Important

NeMo 2.0 is an experimental feature and currently released in the dev container only: nvcr.io/nvidia/nemo:dev. Please refer to NeMo 2.0 overview for information on getting started.

Checkpoint Conversion

NVIDIA provides scripts to convert the external Gemma checkpoints from Jax, PyTorch, and Hugging Face format to .nemo format. The .nemo checkpoint will be used for SFT, PEFT, and inference.

Run the container using the following command:

docker run --gpus device=1 --shm-size=2g --net=host --ulimit memlock=-1 --rm -it -v ${PWD}:/workspace -w /workspace -v ${PWD}/results:/results nvcr.io/nvidia/nemo:24.07 bash

Gemma and CodeGemma

We provide scripts to convert Jax, Pytorch and Hugging Face Gemma model to .nemo model.
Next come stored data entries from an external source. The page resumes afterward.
/-- The indicator of a cylinder over `s` depends only on the coordinates in `s`. [folklore] -/
theorem dependsOn_indicator_cylinder' {S : Type*} (s : Finset ℤ) (B : Set (s → S)) (c : ℝ≥0∞) :
    DependsOn ((cylinder s B).indicator fun _ : ℤ → S => c) (s : Set ℤ) := by
  intro σ σ' hσ
  have hres : s.restrict σ = s.restrict σ' := funext fun i => hσ i i.2
  by_cases hmem : σ ∈ cylinder s B
  · have hmem' : σ' ∈ cylinder s B := by
      rw [mem_cylinder] at hmem ⊢; rwa [← hres]
    rw [indicator_of_mem hmem, indicator_of_mem hmem']
  · have hmem' : σ' ∉ cylinder s B := by
      rw [mem_cylinder] at hmem ⊢; rwa [← hres]
    rw [indicator_of_notMem hmem, indicator_of_notMem hmem']

namespace OscillatorChain

variable (P : OscillatorChain)

/-- **The expectation of a window observable under a shift-invariant DLR state is the universal
boundary limit.** If `0 ≤ F ≤ 1` is measurable and `L` is a number such that the finite-volume
kernels `γ_{\{c-n,…,d+n\}}(F | η)` are within `ε` of `L` for `n ≥ N₀(δ, ε)` whenever
`Φ(η_{c-n-1}), Φ(η_{d+n+1}) ≥ δ` (`Φ > 0` measurable), then `∫ F dμ = L` for every shift-invariant
DLR state `μ` at `T` (`T > 0`, `U`, `V` continuous, `V ≥ 0`, `e^{-U/T} ∈ L¹`, so that the
kernels are probability measures). [cite: Georgii2011, Thm 10.25 and §11.1] -/
theorem lintegral_toReal_eq_of_boundary_limit {T : ℝ} (hT : 0 < T)
    (hUc : Continuous P.U) (hVc : Continuous P.V) (hV0 : ∀ r, 0 ≤ P.V r)
    (hUi : Integrable (fun q : ℝ => Real.exp (-T⁻¹ * P.U q)))
    {Φ : ℝ × ℝ → ℝ} (hΦm : Measurable Φ) (hΦpos : ∀ u, 0 < Φ u)
    {c d : ℤ} {F : ChainConfig → ℝ≥0∞} (hFm : Measurable F) (hF1 : ∀ σ, F σ ≤ 1) {L : ℝ}
    (hL : ∀ δ : ℝ, 0 < δ → ∀ ε : ℝ, 0 < ε → ∃ N₀ : ℕ, ∀ n : ℕ, N₀ ≤ n →
      ∀ η : ChainConfig, δ ≤ Φ (η (c - n - 1)) → δ ≤ Φ (η (d + n + 1)) →
        |(∫⁻ σ, F σ ∂(P.chainSpecification T (Finset.Icc (c - n) (d + n)) η)).toReal - L| < ε)
    {μ : Measure ChainConfig} (hμ : P.IsChainGibbsMeasure T μ) (hS : IsShiftInvariant μ) :
    (∫⁻ σ, F σ ∂μ).toReal = L := by
  have hUm : Measurable P.U := hUc.measurable
  have hVm : Measurable P.V := hVc.measurable
  haveI : IsProbabilityMeasure μ := hμ.1
  have hB2 : P.CondB2 T := by
    refine P.condB2_of_integrable_exp_neg hT hUc hVc hV0 ?_
    have h : (fun q : ℝ => Real.exp (-P.U q / T)) = fun q => Real.exp (-T⁻¹ * P.U q) := by
      funext q; congr 1; ring
    rw [h]; exact hUi
  -- the sets of bad boundary spins
  have hSm : ∀ (δ : ℝ) (i : ℤ), MeasurableSet {η : ChainConfig | Φ (η i) < δ} := fun δ i =>
    measurableSet_lt (hΦm.comp (measurable_pi_apply i)) measurable_const
  have hSshift : ∀ (δ : ℝ) (i : ℤ), μ {η : ChainConfig | Φ (η i) < δ} = μ {η | Φ (η 0) < δ} :=
    fun δ i => measure_setOf_apply_mem_eq_of_isShiftInvariant hS
      (measurableSet_Iio.preimage hΦm : MeasurableSet (Φ ⁻¹' Set.Iio δ)) i
  -- Step A: the bound for fixed `δ`, `ε`
  have hbound : ∀ δ : ℝ, 0 < δ → ∀ ε : ℝ, 0 < ε →
      |(∫⁻ σ, F σ ∂μ).toReal - L| ≤ ε + (1 + |L|) * (2 * μ.real {η | Φ (η 0) < δ}) := by
    intro δ hδ ε hε
    obtain ⟨N₀, hN₀⟩ := hL δ hδ ε hε
    set Λ : Finset ℤ := Finset.Icc (c - N₀) (d + N₀) with hΛ
    set R : ChainConfig → ℝ≥0∞ := fun η => ∫⁻ σ, F σ ∂(P.chainSpecification T Λ η) with hR
    have hmeasA : ∀ A : Set ChainConfig, MeasurableSet A →
        Measurable fun η => P.chainSpecification T Λ η A := fun A hA =>
      P.measurable_chainSpecification_apply hUm hVm T Λ hA
    have hDLR : ∫⁻ η, R η ∂μ = ∫⁻ σ, F σ ∂μ := lintegral_lintegral_eq_of_dlr hmeasA (hμ.2 Λ) hFm
    have hR1 : ∀ η, R η ≤ 1 := fun η => by
      haveI := hB2 Λ η
      calc R η ≤ ∫⁻ _, 1 ∂(P.chainSpecification T Λ η) := lintegral_mono fun σ => hF1 σ
        _ = 1 := by rw [lintegral_const, one_mul, measure_univ]
    have hRm : Measurable R :=
      (Measure.measurable_lintegral hFm).comp (Measure.measurable_of_measurable_coe _ hmeasA)
    have hRtop : ∀ η, R η < ∞ := fun η => (hR1 η).trans_lt ENNReal.one_lt_top
    have hRr1 : ∀ η, (R η).toReal ≤ 1 := fun η =>
      ENNReal.toReal_le_of_le_ofReal zero_le_one (by rw [ENNReal.ofReal_one]; exact hR1 η)
    have hI : (∫⁻ σ, F σ ∂μ).toReal = ∫ η, (R η).toReal ∂μ := by
      rw [← hDLR, integral_toReal hRm.aemeasurable (Eventually.of_forall hRtop)]
    rw [hI]
    -- pointwise bound
    set S : Set ChainConfig := {η | Φ (η (c - N₀ - 1)) < δ} ∪ {η | Φ (η (d + N₀ + 1)) < δ} with hSdef
    have hSmeas : MeasurableSet S := (hSm δ _).union (hSm δ _)
    have hpt : ∀ η, |(R η).toReal - L| ≤ ε + (1 + |L|) * S.indicator (1 : ChainConfig → ℝ) η := by
      intro η
      by_cases hη : η ∈ S
      · rw [indicator_of_mem hη, Pi.one_apply, mul_one]
        calc |(R η).toReal - L| ≤ |(R η).toReal| + |L| := abs_sub _ _
          _ ≤ 1 + |L| := by rw [abs_of_nonneg ENNReal.toReal_nonneg]; exact add_le_add (hRr1 η) le_rfl
          _ ≤ ε + (1 + |L|) := by linarith
      · rw [indicator_of_notMem hη, mul_zero, add_zero]
        have h' : δ ≤ Φ (η (c - N₀ - 1)) ∧ δ ≤ Φ (η (d + N₀ + 1)) := by
          simpa only [hSdef, Set.mem_union, Set.mem_setOf_eq, not_or, not_lt] using hη
        exact (hN₀ N₀ le_rfl η h'.1 h'.2).le
    -- integrate the pointwise bound
    have hgm : Measurable fun η => |(R η).toReal - L| :=
      (hRm.ennreal_toReal.sub measurable_const).abs
    have hgint : Integrable (fun η => |(R η).toReal - L|) μ := by
      refine (integrable_const (1 + |L|)).mono' hgm.aestronglyMeasurable (Eventually.of_forall fun η => ?_)
      rw [Real.norm_eq_abs, abs_abs]
      calc |(R η).toReal - L| ≤ |(R η).toReal| + |L| := abs_sub _ _
        _ ≤ 1 + |L| := by rw [abs_of_nonneg ENNReal.toReal_nonneg]; exact add_le_add (hRr1 η) le_rfl
    have hRint : Integrable (fun η => (R η).toReal) μ :=
      (integrable_const (1 : ℝ)).mono' hRm.ennreal_toReal.aestronglyMeasurable
        (Eventually.of_forall fun η => by
          rw [Real.norm_eq_abs, abs_of_nonneg ENNReal.toReal_nonneg]; exact hRr1 η)
    have hind1 : Integrable (fun η => (1 + |L|) * S.indicator (1 : ChainConfig → ℝ) η) μ :=
      ((integrable_const (1 : ℝ)).indicator hSmeas).const_mul _
    have hind : Integrable (fun η => ε + (1 + |L|) * S.indicator (1 : ChainConfig → ℝ) η) μ :=
      (integrable_const ε).add hind1
    have hindint : ∫ η, S.indicator (1 : ChainConfig → ℝ) η ∂μ = μ.real S :=
      integral_indicator_one hSmeas
    calc |∫ η, (R η).toReal ∂μ - L| = |∫ η, ((R η).toReal - L) ∂μ| := by
          rw [integral_sub hRint (integrable_const L), integral_const, smul_eq_mul,
            probReal_univ, one_mul]
      _ ≤ ∫ η, |(R η).toReal - L| ∂μ := abs_integral_le_integral_abs
      _ ≤ ∫ η, (ε + (1 + |L|) * S.indicator (1 : ChainConfig → ℝ) η) ∂μ :=
          integral_mono hgint hind hpt
      _ = ε + (1 + |L|) * μ.real S := by
          rw [integral_add (integrable_const ε) hind1, integral_const, smul_eq_mul, probReal_univ,
            one_mul, integral_const_mul, hindint]
      _ ≤ ε + (1 + |L|) * (2 * μ.real {η | Φ (η 0) < δ}) := by
          have h2 : μ.real S ≤ 2 * μ.real {η | Φ (η 0) < δ} := by
            calc μ.real S ≤ μ.real {η | Φ (η (c - N₀ - 1)) < δ} + μ.real {η | Φ (η (d + N₀ + 1)) < δ} :=
                  measureReal_union_le _ _
              _ = 2 * μ.real {η | Φ (η 0) < δ} := by
                  rw [measureReal_def, measureReal_def, measureReal_def, hSshift δ (c - N₀ - 1),
                    hSshift δ (d + N₀ + 1)]; ring
          have hpos : 0 ≤ 1 + |L| := by positivity
          linarith [mul_le_mul_of_nonneg_left h2 hpos]
  -- Step B: `ε → 0`, then `δ ↓ 0`
  have hbound' : ∀ δ : ℝ, 0 < δ →
      |(∫⁻ σ, F σ ∂μ).toReal - L| ≤ (1 + |L|) * (2 * μ.real {η | Φ (η 0) < δ}) := fun δ hδ =>
    le_of_forall_pos_le_add fun ε hε => by linarith [hbound δ hδ ε hε]
  set Sm : ℕ → Set ChainConfig := fun m => {η | Φ (η 0) < 1 / ((m : ℝ) + 1)} with hSmdef
  have hanti : Antitone Sm := by
    intro m m' hmm' η hη
    simp only [hSmdef, Set.mem_setOf_eq] at hη ⊢
    have h1 : (1 : ℝ) / ((m' : ℝ) + 1) ≤ 1 / ((m : ℝ) + 1) := by
      apply one_div_le_one_div_of_le
      · positivity
      · exact_mod_cast Nat.succ_le_succ hmm'
    exact hη.trans_le h1
  have hempty : ⋂ m, Sm m = ∅ := by
    refine Set.eq_empty_of_forall_notMem fun η hη => ?_
    rw [Set.mem_iInter] at hη
    obtain ⟨m, hm⟩ := exists_nat_one_div_lt (hΦpos (η 0))
    have h := hη m
    simp only [hSmdef, Set.mem_setOf_eq] at h
    linarith
  have htend : Tendsto (fun m => μ (Sm m)) atTop (𝓝 0) := by
    have h := tendsto_measure_iInter_atTop (μ := μ) (fun m => (hSm _ 0).nullMeasurableSet) hanti
      ⟨0, measure_ne_top μ _⟩
    rwa [hempty, measure_empty] at h
  have htend' : Tendsto (fun m => (1 + |L|) * (2 * μ.real (Sm m))) atTop (𝓝 0) := by
    have h1 : Tendsto (fun m => μ.real (Sm m)) atTop (𝓝 0) := by
      have h := (ENNReal.tendsto_toReal ENNReal.zero_ne_top).comp htend
      rw [ENNReal.toReal_zero] at h
      exact h
    have h2 := (h1.const_mul 2).const_mul (1 + |L|)
    rw [mul_zero, mul_zero] at h2
    exact h2
  have hle : |(∫⁻ σ, F σ ∂μ).toReal - L| ≤ 0 :=
    ge_of_tendsto' htend' fun m => hbound' _ (by positivity)
  have h0 : |(∫⁻ σ, F σ ∂μ).toReal - L| = 0 := le_antisymm hle (abs_nonneg _)
  rw [abs_eq_zero, sub_eq_zero] at h0
  exact h0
Aside from file names, the same script and command is valid for both Gemma and CodeGemma.

Option 1: Convert the Jax Gemma model to .nemo model (clone Google Gemma Jax repo to /path/to/google/gemma_jax):

pip install orbax jax flax jaxlib; \
export PYTHONPATH=/path/to/google/gemma_jax:$PYTHONPATH; \
python3 /opt/NeMo/scripts/checkpoint_converters/convert_gemma_jax_to_nemo.py \
--input_name_or_path /path/to/gemma/checkpoints/jax/7b \
--output_path /path/to/gemma-7b.nemo \
--tokenizer_path /path/to/tokenizer.model

Option 2: Convert the PyTorch Gemma model to .nemo model (clone Google Gemma PyTorch repo to /path/to/google/gemma_pytorch):

pip install fairscale==0.4.13 immutabledict==4.1.0 tensorstore==0.1.45; \
export PYTHONPATH=/path/to/google/gemma_pytorch:$PYTHONPATH; \
python3 /opt/NeMo/scripts/checkpoint_converters/convert_gemma_pyt_to_nemo.py \
--input_name_or_path /path/to/gemma/checkpoints/pyt/7b.ckpt \
--output_path /path/to/gemma-7b.nemo \
--tokenizer_path /path/to/tokenizer.model

Option 3: Convert the Hugging Face Gemma model to .nemo model:

python3 /opt/NeMo/scripts/checkpoint_converters/convert_gemma_hf_to_nemo.py \
--input_name_or_path /path/to/gemma/checkpoints/hf/7b \
--output_path /path/to/gemma-7b.nemo \
--tokenizer_path /path/to/tokenizer.model

The generated gemma-7b.nemo file uses distributed checkpointing and can be loaded with any tensor parallel (tp) or pipeline parallel (pp) combination without reshaping/splitting.

Gemma 2

We provide a script to convert from a Hugging Face Gemma 2 model to .nemo model. For larger models (9B and 27B), the optional flag --cpu enables converting the model on CPU and prevents CUDA Out-Of-Memory errors.

python3 /opt/NeMo/scripts/checkpoint_converters/convert_gemma_hf_to_nemo.py \
--input_name_or_path /path/to/gemma2/checkpoints/hf/9b \
--output_path /path/to/gemma2-9b.nemo \
--tokenizer_path /path/to/tokenizer.model \
[--cpu]